Optimising PeriodOverPeriodLastValue Calculations

I have a Clustered Bar Chart to show a count of values for each day over the last 7 days alongside the 7 days before that, and the 7 days from 52 weeks ago, from data in a Redshift Cluster. For this I simply add the field to the Bars well, along with the following calculations:

periodOverPeriodLastValue(count(jobaccepteddatetime), firstseendatetime, DAY, 7)
and
periodOverPeriodLastValue(count(jobaccepteddatetime), firstseendatetime, WEEK, 52)

This results in the correct chart, except that it usually times out. What should be very simply counting Jobs for a total of three weeks, is actually counting every Job for every day in the dataset, and doing so separately for each calculation. Instead of 21 counts, it’s doing 1,140.

I’m filtering to the last 53 weeks, because if it’s any lower than that I don’t see the LastYear counts. I’ll tweak it to omit the useless 50 weeks in the middle, which should alleviate the majority of the issue, but is there not a better way of doing this than running the same calculation three times and left joining to itself?

Hello @lgulliver, welcome to the Quicksight community!

When you say that you are running the calculation three times and left joining afterwards, do you mean that you are running the calculations in your data set? Or are you doing this in your analysis?

For the 52 week calculation, instead of counting all 52 weeks, is it possible in your dataset to have the period be Year and offset by 1?

1 Like

Hi Duncan,

I can’t change the dataset itself; one option may be making a new table in Redshift, probably containing the daily record count, but I know that will cause problems in the future as we will probably want to add filters for the users to see certain types of records in any number of combinations.

This is what the Visual looks like. Jobs Per Day is simply a straight COUNT, while the other two bars are the calculations described above. The idea is to get a sense of how the number of Jobs is changing over time.

I’ve only been messing around with Quick Sight for a week or so, so forgive my inexperience, but as far as I’m aware I can’t run any of the calculations manually. It’s not me running the calculations, it’s Quick Sight, and I can’t see any way to finely control that.

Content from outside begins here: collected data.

import Summits.CriticalPhenomena.CardyFormulaZ2.Theorems.CardyMagicRigidityHexSegmentDefs
import Summits.CriticalPhenomena.CardyFormulaZ2.Theorems.CardyMagicRigidityLoopLimitZ2EqTSiteEndMetric
import Summits.CriticalPhenomena.CardyFormulaZ2.Theorems.CardyMagicRigidityLoopLimitZ2EqTCFT1
import Summits.CriticalPhenomena.CardyFormulaZ2.Theorems.CardyMagicRigidityLoopLimitZ2EqTCFT0
import HarnessLib

/-!
# Line `Sketch` for crux `LoopLimitZ2EqT` (stmt-CriticalPhenomena-4833): stub S2 `stub_siteEnd` closed

Route `CardyMagicRigidity`, sub-problem `CriticalPhenomena/CardyFormulaZ2`. The registered stub S2 of the
skeleton `Cruxes/LoopLimitZ2EqT/Lines/Sketch.lean` — the endpoint dictionary at `t = 0` AT LOOP LEVEL
("arena identity" in DKKMO's coupling distance):

`SiteEndLoops ≡ d_CN((prodBernoulli (prm 0), segLoops δ), (triSitePercolation half, siteLoopConfig δ)) → 0`
as `δ → 0⁺`,

i.e. the typed loop ensemble of the all-or-nothing endpoint `M₀` of the C₃-symmetric self-dual hyperlattice
segment (bond configuration `cfg S` on `𝕋̃` read through the half-mesh refinement `refine`, honeycomb loops
at mesh `δ/2`) merges with the site-`𝕋` ensemble of the crux. Assembly of the landed pieces: the reduction
`siteEnd_of_cft` (file `…SiteEndMetric.lean`: law of the fair-coin layer, a.e. all-or-nothing form of `cfg`,
arena identity `refine (A τ) = β τ`, loops ↔ finite clusters, stutter-invariant discrete Fréchet bound on
`udist`, density of microscopic loops for the dust, diagonal coupling and `cnLawEDist_le_of_coupling`) and
the two combinatorial fellow-travelling theorems `stub_cft1` (type 1, `…CFT1.lean`) and `stub_cft0`
(type 0, `…CFT0.lean`), both with constant `C = 12`.
-/

namespace Summit.CriticalPhenomena.CardyFormulaZ2.Cruxes.LoopLimitZ2EqT.HexSegment

/-- **S2 · the arena identity in `d_CN`** (registered stub `stub_siteEnd` of line `Sketch`): the typed
loop ensemble of the all-or-nothing segment endpoint `M₀` at mesh `δ` and the typed honeycomb loop
ensemble of critical site percolation on `δ𝕋` are `d_CN`-asymptotic as `δ → 0⁺`. -/
theorem stub_siteEnd : SiteEndLoops := siteEnd_of_cft stub_cft1 stub_cft0

end Summit.CriticalPhenomena.CardyFormulaZ2.Cruxes.LoopLimitZ2EqT.HexSegment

However, I’ve since done a bunch of optimisation work on this… The main part is applying a Filter to the Visual to exclude the middle 50 weeks that are unused, but a few other bits too. The Visual now loads in about 41 seconds, which still isn’t great but it’s a lot better. If I just run the COUNT on the same data, without shuffling each week into its own column, it completes in under 24 seconds, and there shouldn’t be much overhead in adjusting a few dates from that.

So I still have some tweaks to make, but if you know a better way of calculating this data, I’d love to hear it. And thank you for the welcome =)

Hey @lgulliver,

If this is your first week with Quicksight, I highly recommend checking out the Quicksight Workshops!:

The exercises are helpful for getting more familiar with Quicksight’s tools and features.

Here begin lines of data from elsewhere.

set_option maxHeartbeats 400000 in
/-- ★★ **Volume growth of the reference weight.**  `Ω ≥ 0` bounded measurable with support in the capped balanced set (`Ω(v̂) ≠ 0 ⇒ v ∈ capBalancedSet ∧ ‖v̂‖ ≤ R`), `ε` any:
`∫_{kinDefect(oT 1 v, oT 1 v′, g) ≤ D} Ω(v̂)·fpWeight ε(g)·Ω(v̂′) dμP ≤ fpZ ε·∫_v∫_{v′} Ω(v̂)Ω(v̂′)·((π²/12)(3L(√D + 5√2‖v̂‖ + √2‖v̂′‖))³)^{|Λ|−1} dπdπ`. [cite: Luscher1983, §3] -/
theorem setIntegral_profile_kinLevelSet_le {Ω : LinkSpace L → ℝ} (hΩm : Measurable Ω) {CΩ : ℝ} (hCΩ : ∀ x, |Ω x| ≤ CΩ) (hΩ0 : ∀ x, 0 ≤ Ω x) {R : ℝ}
    (hΩt : ∀ v : Edge 3 L → Fin 3 → ℝ, Ω (linkEmbed L v) ≠ 0 → v ∈ capBalancedSet L ∧ ‖linkEmbed L v‖ ≤ R) (ε D : ℝ) :
    ∫ p in {p : (Edge 3 L → Fin 3 → ℝ) × ((Edge 3 L → Fin 3 → ℝ) × (Site 3 L → SU2)) | kinDefect L (orthoTube L 1 p.1) (orthoTube L 1 p.2.1) p.2.2 ≤ D},
        Ω (linkEmbed L p.1) * (fpWeight L ε p.2.2 * Ω (linkEmbed L p.2.1)) ∂((orthoTransverse L).prod ((orthoTransverse L).prod (gaugeMeasure L))) ≤
      fpZ ε * ∫ v, ∫ v', Ω (linkEmbed L v) * Ω (linkEmbed L v') *
        (π ^ 2 / 12 * (3 * L * (Real.sqrt D + 5 * (Real.sqrt 2 * ‖linkEmbed L v‖) + Real.sqrt 2 * ‖linkEmbed L v'‖)) ^ 3) ^ Fintype.card {x : Site 3 L // ¬x = 0}
        ∂orthoTransverse L ∂orthoTransverse L := by
  haveI := isFiniteMeasure_orthoTransverse L
  haveI : SecondCountableTopology SU2 := secondCountableTopology_su2
  set n : ℕ := Fintype.card {x : Site 3 L // ¬x = 0} with hn
  set S : Set ((Edge 3 L → Fin 3 → ℝ) × ((Edge 3 L → Fin 3 → ℝ) × (Site 3 L → SU2))) :=
    {p | kinDefect L (orthoTube L 1 p.1) (orthoTube L 1 p.2.1) p.2.2 ≤ D} with hS
  have hSm : MeasurableSet S := measurableSet_tubeKinLevelSet (L := L) D
  -- the box function
  obtain ⟨B, hB⟩ : ∃ B : (Edge 3 L → Fin 3 → ℝ) → (Edge 3 L → Fin 3 → ℝ) → ℝ, ∀ v v', B v v' =
      (π ^ 2 / 12 * (3 * L * (Real.sqrt D + 5 * (Real.sqrt 2 * ‖linkEmbed L v‖) + Real.sqrt 2 * ‖linkEmbed L v'‖)) ^ 3) ^ n := ⟨fun v v' => _, fun _ _ => rfl⟩
  have hB0 : ∀ v v', 0 ≤ B v v' := fun v v' => by rw [hB]; positivity
  have hle : Measurable (linkEmbed L) := measurable_linkEmbed L
  have hfw : Measurable (fpWeight L ε) := measurable_fpWeight L ε
  have hBm : Measurable fun q : (Edge 3 L → Fin 3 → ℝ) × (Edge 3 L → Fin 3 → ℝ) => B q.1 q.2 := by
    have h1 : Measurable fun q : (Edge 3 L → Fin 3 → ℝ) × (Edge 3 L → Fin 3 → ℝ) => ‖linkEmbed L q.1‖ := (hle.comp measurable_fst).norm
    have h2 : Measurable fun q : (Edge 3 L → Fin 3 → ℝ) × (Edge 3 L → Fin 3 → ℝ) => ‖linkEmbed L q.2‖ := (hle.comp measurable_snd).norm
    have h3 : Measurable fun q : (Edge 3 L → Fin 3 → ℝ) × (Edge 3 L → Fin 3 → ℝ) =>
        (π ^ 2 / 12 * (3 * L * (Real.sqrt D + 5 * (Real.sqrt 2 * ‖linkEmbed L q.1‖) + Real.sqrt 2 * ‖linkEmbed L q.2‖)) ^ 3) ^ n :=
      ((((((h1.const_mul (Real.sqrt 2)).const_mul 5).const_add (Real.sqrt D)).add (h2.const_mul (Real.sqrt 2))).const_mul (3 * (L : ℝ))).pow_const 3
        |>.const_mul (π ^ 2 / 12)).pow_const n
    rw [show (fun q : (Edge 3 L → Fin 3 → ℝ) × (Edge 3 L → Fin 3 → ℝ) => B q.1 q.2) =
        fun q => (π ^ 2 / 12 * (3 * L * (Real.sqrt D + 5 * (Real.sqrt 2 * ‖linkEmbed L q.1‖) + Real.sqrt 2 * ‖linkEmbed L q.2‖)) ^ 3) ^ n
      from funext fun q => hB q.1 q.2]
    exact h3
  -- the box bound is monotone in the radii, hence bounded on the support by `B(R,R)`-type constant
  set BR : ℝ := (π ^ 2 / 12 * (3 * L * (Real.sqrt D + 5 * (Real.sqrt 2 * |R|) + Real.sqrt 2 * |R|)) ^ 3) ^ n with hBR
  have hBR0 : 0 ≤ BR := by rw [hBR]; positivity
  have hBle : ∀ v v', ‖linkEmbed L v‖ ≤ R → ‖linkEmbed L v'‖ ≤ R → B v v' ≤ BR := fun v v' hv hv' => by
    rw [hB, hBR]
    have hR : R ≤ |R| := le_abs_self R
    have h1 : ‖linkEmbed L v‖ ≤ |R| := hv.trans hR
    have h2 : ‖linkEmbed L v'‖ ≤ |R| := hv'.trans hR
    have hD0 := Real.sqrt_nonneg D
    have hL0 : (0 : ℝ) ≤ L := Nat.cast_nonneg _
    apply pow_le_pow_left₀ (by positivity)
    apply mul_le_mul_of_nonneg_left _ (by positivity)
    apply pow_le_pow_left₀ (by positivity)
    apply mul_le_mul_of_nonneg_left _ (by positivity)
    nlinarith [Real.sqrt_nonneg 2, mul_le_mul_of_nonneg_left h1 (Real.sqrt_nonneg 2), mul_le_mul_of_nonneg_left h2 (Real.sqrt_nonneg 2)]
  have hCΩ0 : 0 ≤ CΩ := (abs_nonneg _).trans (hCΩ 0)
  -- the integrand
  set Φ : (Edge 3 L → Fin 3 → ℝ) × ((Edge 3 L → Fin 3 → ℝ) × (Site 3 L → SU2)) → ℝ := fun p => S.indicator (fun p => Ω (linkEmbed L p.1) * (fpWeight L ε p.2.2 * Ω (linkEmbed L p.2.1))) p
    with hΦ
  have hFm : Measurable fun p : (Edge 3 L → Fin 3 → ℝ) × ((Edge 3 L → Fin 3 → ℝ) × (Site 3 L → SU2)) => Ω (linkEmbed L p.1) * (fpWeight L ε p.2.2 * Ω (linkEmbed L p.2.1)) := by
    have a1 : Measurable fun p : (Edge 3 L → Fin 3 → ℝ) × ((Edge 3 L → Fin 3 → ℝ) × (Site 3 L → SU2)) => Ω (linkEmbed L p.1) := hΩm.comp (hle.comp measurable_fst)
    have a2 : Measurable fun p : (Edge 3 L → Fin 3 → ℝ) × ((Edge 3 L → Fin 3 → ℝ) × (Site 3 L → SU2)) => fpWeight L ε p.2.2 := hfw.comp (measurable_snd.comp measurable_snd)
    have a3 : Measurable fun p : (Edge 3 L → Fin 3 → ℝ) × ((Edge 3 L → Fin 3 → ℝ) × (Site 3 L → SU2)) => Ω (linkEmbed L p.2.1) :=
      hΩm.comp (hle.comp (measurable_fst.comp measurable_snd))
    exact a1.mul (a2.mul a3)
  have hF0 : ∀ p : (Edge 3 L → Fin 3 → ℝ) × ((Edge 3 L → Fin 3 → ℝ) × (Site 3 L → SU2)), 0 ≤ Ω (linkEmbed L p.1) * (fpWeight L ε p.2.2 * Ω (linkEmbed L p.2.1)) := fun p =>
    mul_nonneg (hΩ0 _) (mul_nonneg (fpWeight_mem_Icc L ε _).1 (hΩ0 _))
  have hFb : ∀ p : (Edge 3 L → Fin 3 → ℝ) × ((Edge 3 L → Fin 3 → ℝ) × (Site 3 L → SU2)), Ω (linkEmbed L p.1) * (fpWeight L ε p.2.2 * Ω (linkEmbed L p.2.1)) ≤ CΩ * CΩ := fun p => by
    calc Ω (linkEmbed L p.1) * (fpWeight L ε p.2.2 * Ω (linkEmbed L p.2.1)) ≤ CΩ * (1 * CΩ) :=
          mul_le_mul ((le_abs_self _).trans (hCΩ _)) (mul_le_mul (fpWeight_mem_Icc L ε _).2 ((le_abs_self _).trans (hCΩ _)) (hΩ0 _) zero_le_one)
            (mul_nonneg (fpWeight_mem_Icc L ε _).1 (hΩ0 _)) hCΩ0
      _ = CΩ * CΩ := by ring
  have hΦm : Measurable Φ := hFm.indicator hSm
  have hΦ0 : ∀ p, 0 ≤ Φ p := fun p => Set.indicator_nonneg (fun q _ => hF0 q) _
  have hΦb : ∀ p, |Φ p| ≤ CΩ * CΩ := fun p => by
    rw [abs_of_nonneg (hΦ0 p), hΦ]
    exact (Set.indicator_le_self' (fun q _ => hF0 q) p).trans (hFb p)
  set μP := (orthoTransverse L).prod ((orthoTransverse L).prod (gaugeMeasure L)) with hμP
  have hΦi : Integrable Φ μP := integrable_of_measurable_abs_le _ hΦm hΦb
  rw [← integral_indicator hSm]
  change ∫ p, Φ p ∂μP ≤ _
  rw [hμP, integral_prod _ (by rw [hμP] at hΦi; exact hΦi)]
  -- the inner (v′, g)-integral at fixed v
  have hsec : ∀ v : Edge 3 L → Fin 3 → ℝ, Integrable (fun q : (Edge 3 L → Fin 3 → ℝ) × (Site 3 L → SU2) => Φ (v, q)) ((orthoTransverse L).prod (gaugeMeasure L)) := fun v =>
    integrable_of_measurable_abs_le _ (hΦm.comp measurable_prodMk_left) fun q => hΦb (v, q)
  have hinner_g : ∀ (v v' : Edge 3 L → Fin 3 → ℝ), ∫ g, Φ (v, (v', g)) ∂gaugeMeasure L ≤ Ω (linkEmbed L v) * Ω (linkEmbed L v') * (fpZ ε * B v v') := by
    intro v v'
    have e : ∀ g, Φ (v, (v', g)) = Ω (linkEmbed L v) * Ω (linkEmbed L v') *
        (fpWeight L ε g * Set.indicator {g : Site 3 L → SU2 | kinDefect L (orthoTube L 1 v) (orthoTube L 1 v') g ≤ D} (fun _ => (1 : ℝ)) g) := fun g => by
      simp only [hΦ, hS, Set.indicator_apply, Set.mem_setOf_eq]
      split_ifs <;> ring
    rw [integral_congr_ae (ae_of_all _ e), integral_const_mul]
    have hΩΩ0 : 0 ≤ Ω (linkEmbed L v) * Ω (linkEmbed L v') := mul_nonneg (hΩ0 _) (hΩ0 _)
    by_cases hz : Ω (linkEmbed L v) * Ω (linkEmbed L v') = 0
    · rw [hz, zero_mul, zero_mul]
    · have hv : Ω (linkEmbed L v) ≠ 0 := fun h => hz (by rw [h, zero_mul])
      have hv' : Ω (linkEmbed L v') ≠ 0 := fun h => hz (by rw [h, mul_zero])
      have hvc := (hΩt v hv).1
      have hv'c := (hΩt v' hv').1
      have hv1 : ∀ e : Edge 3 L, ∑ a, v e a ^ 2 ≤ 1 := sum_sq_le_one_of_cap L hvc.2
      have hv'1 : ∀ e : Edge 3 L, ∑ a, v' e a ^ 2 ≤ 1 := sum_sq_le_one_of_cap L hv'c.2
      have ha : ∀ e, ‖su2Quat (orthoTube L 1 v e) - 1‖ ≤ Real.sqrt 2 * ‖linkEmbed L v‖ := fun e => by
        have h := norm_su2Quat_orthoTube_sub_one_le (1 : GaugeConfig 3 1 SU2) hv1 e
        rw [Pi.one_apply, su2Quat_one, sub_self, norm_zero, add_zero] at h; exact h
      have ha' : ∀ e, ‖su2Quat (orthoTube L 1 v' e) - 1‖ ≤ Real.sqrt 2 * ‖linkEmbed L v'‖ := fun e => by
        have h := norm_su2Quat_orthoTube_sub_one_le (1 : GaugeConfig 3 1 SU2) hv'1 e
        rw [Pi.one_apply, su2Quat_one, sub_self, norm_zero, add_zero] at h; exact h
      have h := integral_fpWeight_kinLevelSet_le (L := L) ε (orthoTube L 1 v) (orthoTube L 1 v') ha ha' D
      exact mul_le_mul_of_nonneg_left (by rw [hB]; exact h) hΩΩ0
  -- integrate in v′ then in v
  have hstep : ∀ v : Edge 3 L → Fin 3 → ℝ, ∫ q, Φ (v, q) ∂(orthoTransverse L).prod (gaugeMeasure L) ≤
      ∫ v', Ω (linkEmbed L v) * Ω (linkEmbed L v') * (fpZ ε * B v v') ∂orthoTransverse L := by
    intro v
    rw [integral_prod _ (hsec v)]
    have hI1 : Integrable (fun v' => ∫ g, Φ (v, (v', g)) ∂gaugeMeasure L) (orthoTransverse L) := (hsec v).integral_prod_left
    have hI2 : Integrable (fun v' => Ω (linkEmbed L v) * Ω (linkEmbed L v') * (fpZ ε * B v v')) (orthoTransverse L) := by
      have b1 : Measurable fun v' : Edge 3 L → Fin 3 → ℝ => Ω (linkEmbed L v') := hΩm.comp hle
      have b2 : Measurable fun v' : Edge 3 L → Fin 3 → ℝ => B v v' := hBm.comp (measurable_const.prodMk measurable_id)
      have hm : Measurable fun v' => Ω (linkEmbed L v) * Ω (linkEmbed L v') * (fpZ ε * B v v') := (b1.const_mul _).mul (b2.const_mul _)
      refine integrable_of_measurable_abs_le _ hm (C := CΩ * CΩ * (|fpZ ε| * BR)) fun v' => ?_
      by_cases hz : Ω (linkEmbed L v) * Ω (linkEmbed L v') = 0
      · rw [hz, zero_mul, abs_zero]; exact mul_nonneg (mul_nonneg hCΩ0 hCΩ0) (mul_nonneg (abs_nonneg _) hBR0)
      · have hv : Ω (linkEmbed L v) ≠ 0 := fun h => hz (by rw [h, zero_mul])
        have hv' : Ω (linkEmbed L v') ≠ 0 := fun h => hz (by rw [h, mul_zero])
        rw [abs_mul, abs_mul, abs_mul, abs_of_nonneg (hB0 v v')]
        exact mul_le_mul (mul_le_mul (hCΩ _) (hCΩ _) (abs_nonneg _) hCΩ0) (mul_le_mul_of_nonneg_left (hBle v v' (hΩt v hv).2 (hΩt v' hv').2) (abs_nonneg _))
          (mul_nonneg (abs_nonneg _) (hB0 v v')) (mul_nonneg hCΩ0 hCΩ0)
    exact integral_mono hI1 hI2 fun v' => hinner_g v v'
  have hJ1 : Integrable (fun v => ∫ q, Φ (v, q) ∂(orthoTransverse L).prod (gaugeMeasure L)) (orthoTransverse L) := by
    have h := (show Integrable Φ ((orthoTransverse L).prod ((orthoTransverse L).prod (gaugeMeasure L))) by rw [hμP] at hΦi; exact hΦi).integral_prod_left
    exact h
  have hJ2 : Integrable (fun v => ∫ v', Ω (linkEmbed L v) * Ω (linkEmbed L v') * (fpZ ε * B v v') ∂orthoTransverse L) (orthoTransverse L) := by
    have hG : Integrable (fun q : (Edge 3 L → Fin 3 → ℝ) × (Edge 3 L → Fin 3 → ℝ) => Ω (linkEmbed L q.1) * Ω (linkEmbed L q.2) * (fpZ ε * B q.1 q.2))
        ((orthoTransverse L).prod (orthoTransverse L)) := by
      have c1 : Measurable fun q : (Edge 3 L → Fin 3 → ℝ) × (Edge 3 L → Fin 3 → ℝ) => Ω (linkEmbed L q.1) := hΩm.comp (hle.comp measurable_fst)
      have c2 : Measurable fun q : (Edge 3 L → Fin 3 → ℝ) × (Edge 3 L → Fin 3 → ℝ) => Ω (linkEmbed L q.2) := hΩm.comp (hle.comp measurable_snd)
      have hm : Measurable fun q : (Edge 3 L → Fin 3 → ℝ) × (Edge 3 L → Fin 3 → ℝ) => Ω (linkEmbed L q.1) * Ω (linkEmbed L q.2) * (fpZ ε * B q.1 q.2) :=
        (c1.mul c2).mul (hBm.const_mul _)
      refine integrable_of_measurable_abs_le _ hm (C := CΩ * CΩ * (|fpZ ε| * BR)) fun q => ?_
      by_cases hz : Ω (linkEmbed L q.1) * Ω (linkEmbed L q.2) = 0
      · rw [hz, zero_mul, abs_zero]; exact mul_nonneg (mul_nonneg hCΩ0 hCΩ0) (mul_nonneg (abs_nonneg _) hBR0)
      · have hv : Ω (linkEmbed L q.1) ≠ 0 := fun h => hz (by rw [h, zero_mul])
        have hv' : Ω (linkEmbed L q.2) ≠ 0 := fun h => hz (by rw [h, mul_zero])
        rw [abs_mul, abs_mul, abs_mul, abs_of_nonneg (hB0 q.1 q.2)]
        exact mul_le_mul (mul_le_mul (hCΩ _) (hCΩ _) (abs_nonneg _) hCΩ0) (mul_le_mul_of_nonneg_left (hBle q.1 q.2 (hΩt q.1 hv).2 (hΩt q.2 hv').2) (abs_nonneg _))
          (mul_nonneg (abs_nonneg _) (hB0 q.1 q.2)) (mul_nonneg hCΩ0 hCΩ0)
    exact hG.integral_prod_left
  calc ∫ v, ∫ q, Φ (v, q) ∂(orthoTransverse L).prod (gaugeMeasure L) ∂orthoTransverse L
      ≤ ∫ v, ∫ v', Ω (linkEmbed L v) * Ω (linkEmbed L v') * (fpZ ε * B v v') ∂orthoTransverse L ∂orthoTransverse L := integral_mono hJ1 hJ2 hstep
    _ = fpZ ε * ∫ v, ∫ v', Ω (linkEmbed L v) * Ω (linkEmbed L v') *
        (π ^ 2 / 12 * (3 * L * (Real.sqrt D + 5 * (Real.sqrt 2 * ‖linkEmbed L v‖) + Real.sqrt 2 * ‖linkEmbed L v'‖)) ^ 3) ^ n
          ∂orthoTransverse L ∂orthoTransverse L := by
        rw [← integral_const_mul]
        refine integral_congr_ae (ae_of_all _ fun v => ?_)
        dsimp only
        rw [← integral_const_mul]
        refine integral_congr_ae (ae_of_all _ fun v' => ?_)
        dsimp only
        rw [hB]; ring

One thing you could try to help with your load times is adding your calculated fields to the dataset in Quicksight:

Let me know if that helps in cutting down the load time!

1 Like

I did try adding the calculated fields to the dataset level (this is useful to be able to put them in folders) but it didn’t seem to make a difference.

But I now feel like a bit of an idiot, having figured out the main reason for the slow query - the dataset is linked to a View for some calculated fields, including an offset for daylight savings to use in some time-based Visuals. Filtering on this calculated column means it’s running that calculation on the whole dataset to figure out what it needs to filter to. Swapping this to filter on the stored datetime means I will need to process an additional two days, but this brings the query time to under 7 seconds, which is much more reasonable. It does still run quicker if I write my own query, but the difference is less than a second, so I’m not too upset.

Thank you for your help and the suggestion on the Workshop, I will definitely check that out!